We have a mast height of less than 60 feet, so we feel comfortable (although it is always unnerving) passing under the bridges at any tide, thanks to the bridge clearance signs at the starboard bridge abutment. As the tide rises or falls, the numbers become visible so that way you know how high the bridge is at that moment.  

If you are looking to cruise the ICW in retirement, I would caution away from a giant floating palace with a very tall "ICW Rig" and instead opt for something with a mast below 60 feet in height. This will make your life so much simpler as you can pass under the fixed bridges as you arrive at them instead of trying to make the next bridge before the tide comes up again. 

Meeting DinghyDreams

While in Oriental, NC, we met Emily who was solo cruising on an Ariel 26. Now, Emily was different from other cruisers we have met so far for a few reasons: ​

1. She is a solo female cruiser.​

2. She does her own repair work.​

The first point really stood out to Maddie and me.
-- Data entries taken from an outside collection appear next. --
/-- the propagator is nonnegative for `λ = νθ²`, `ν < 4/π²` (Jordan). [folklore] -/
theorem gres_nonneg (ν : ℝ) (hν : ν < 4 / Real.pi ^ 2) (k : Tor L) :
    0 ≤ gres L (ν * (2 * Real.pi / L) ^ 2) k := by
  unfold gres
  split_ifs with hk
  · exact le_rfl
  · apply div_nonneg zero_le_one
    have hj := RateLemma.jordanEpsLower_holds L k
    have hs := one_le_sq_add_sq _ _ (rep_ne_zero L hk)
    have hLpos : (0 : ℝ) < L := by exact_mod_cast Nat.pos_of_ne_zero (NeZero.ne L)
    have hθ2 : 0 < (2 * Real.pi / L) ^ 2 := by positivity
    have h1 : 2 / Real.pi ^ 2 * (2 * Real.pi / L) ^ 2 * 1
        ≤ 2 / Real.pi ^ 2 * (2 * Real.pi / L) ^ 2
          * ((((k.1.valMinAbs : ℤ) : ℝ)) ^ 2 + (((k.2.valMinAbs : ℤ) : ℝ)) ^ 2) :=
      mul_le_mul_of_nonneg_left hs (by positivity)
    have h2 : ν * (2 * Real.pi / L) ^ 2 < 4 / Real.pi ^ 2 * (2 * Real.pi / L) ^ 2 :=
      mul_lt_mul_of_pos_right hν hθ2
    have h3 : 2 / Real.pi ^ 2 * (2 * Real.pi / L) ^ 2 * 1 ≤ epsT L k := h1.trans hj
    have h4 : 4 / Real.pi ^ 2 * (2 * Real.pi / L) ^ 2 = 2 * (2 / Real.pi ^ 2 * (2 * Real.pi / L) ^ 2 * 1) := by
      ring
    linarith [h2, h3, h4]

omit [NeZero L] in
/-- two integer vectors of a box of half-width `M`, `2M < L`, with the same image on the torus are equal. [folklore] -/
theorem intCast_eq_of_mem_box (M : ℕ) (hM : 2 * M < L) (p q : ℤ × ℤ)
    (hp : (-(M : ℤ) ≤ p.1 ∧ p.1 ≤ M) ∧ (-(M : ℤ) ≤ p.2 ∧ p.2 ≤ M))
    (hq : (-(M : ℤ) ≤ q.1 ∧ q.1 ≤ M) ∧ (-(M : ℤ) ≤ q.2 ∧ q.2 ≤ M))
    (h : (((((p.1 : ℤ)) : ZMod L), (((p.2 : ℤ)) : ZMod L)) : Tor L)
      = ((((q.1 : ℤ)) : ZMod L), (((q.2 : ℤ)) : ZMod L))) : p = q := by
  have e1 : (((p.1 : ℤ)) : ZMod L) = (((q.1 : ℤ)) : ZMod L) := congrArg Prod.fst h
  have e2 : (((p.2 : ℤ)) : ZMod L) = (((q.2 : ℤ)) : ZMod L) := congrArg Prod.snd h
  rw [ZMod.intCast_eq_intCast_iff_dvd_sub] at e1 e2
  have hM' : (2 * M : ℕ) < (L : ℤ) := by exact_mod_cast hM
  push_cast at hM'
  have d1 := Int.eq_zero_of_abs_lt_dvd e1 (by rw [abs_lt]; omega)
  have d2 := Int.eq_zero_of_abs_lt_dvd e2 (by rw [abs_lt]; omega)
  exact Prod.ext (by omega) (by omega)

omit [NeZero L] in
/-- a point of the punctured window `zWindow K`, `K < L`, is nonzero on the torus. [folklore] -/
theorem intCast_ne_zero_of_mem_zWindow (K : ℕ) (hK : K < L) (p : ℤ × ℤ) (hp : p ∈ zWindow K) :
    (((((p.1 : ℤ)) : ZMod L), (((p.2 : ℤ)) : ZMod L)) : Tor L) ≠ 0 := by
  rw [mem_zWindow_iff] at hp
  obtain ⟨hp0, ⟨h1a, h1b⟩, ⟨h2a, h2b⟩⟩ := hp
  intro h0
  have z1 : (((p.1 : ℤ)) : ZMod L) = 0 := congrArg Prod.fst h0
  have z2 : (((p.2 : ℤ)) : ZMod L) = 0 := congrArg Prod.snd h0
  rw [ZMod.intCast_zmod_eq_zero_iff_dvd] at z1 z2
  have hK' : (K : ℤ) < L := by exact_mod_cast hK
  have d1 := Int.eq_zero_of_abs_lt_dvd z1 (by rw [abs_lt]; omega)
  have d2 := Int.eq_zero_of_abs_lt_dvd z2 (by rw [abs_lt]; omega)
  exact hp0 (Prod.ext d1 d2)

end Summit.HubbardSuperconductivity.HubbardSuperconductivity.Theorems.AnisotropyChord.Transfer.Fibre3.B1

end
There seems to be a typical group of people who are cruising, and they fall neatly into a few categories. You have the retired couple who worked their whole life with the dream of cruising and is now doing it in retirement, and then you have the younger crowd that seems to be dominated by men. ​

The younger crowd seems to made up of guys in their early 20s who want to go explore the world and find themselves! They gather up what they can and set out on a boat around 30 feet in length or less and head off cruising. They will work their way along as they travel and see the world from a perspective that most only dream of!

Some of these young men are accompanied by a wife or girl friend, but if they are alone, they are all male. Emily breaks this stereotype by being a solo female cruiser. I am not saying that women can't or shouldn't, (in fact I think everyone should!)​ but just that you rarely encounter this situation.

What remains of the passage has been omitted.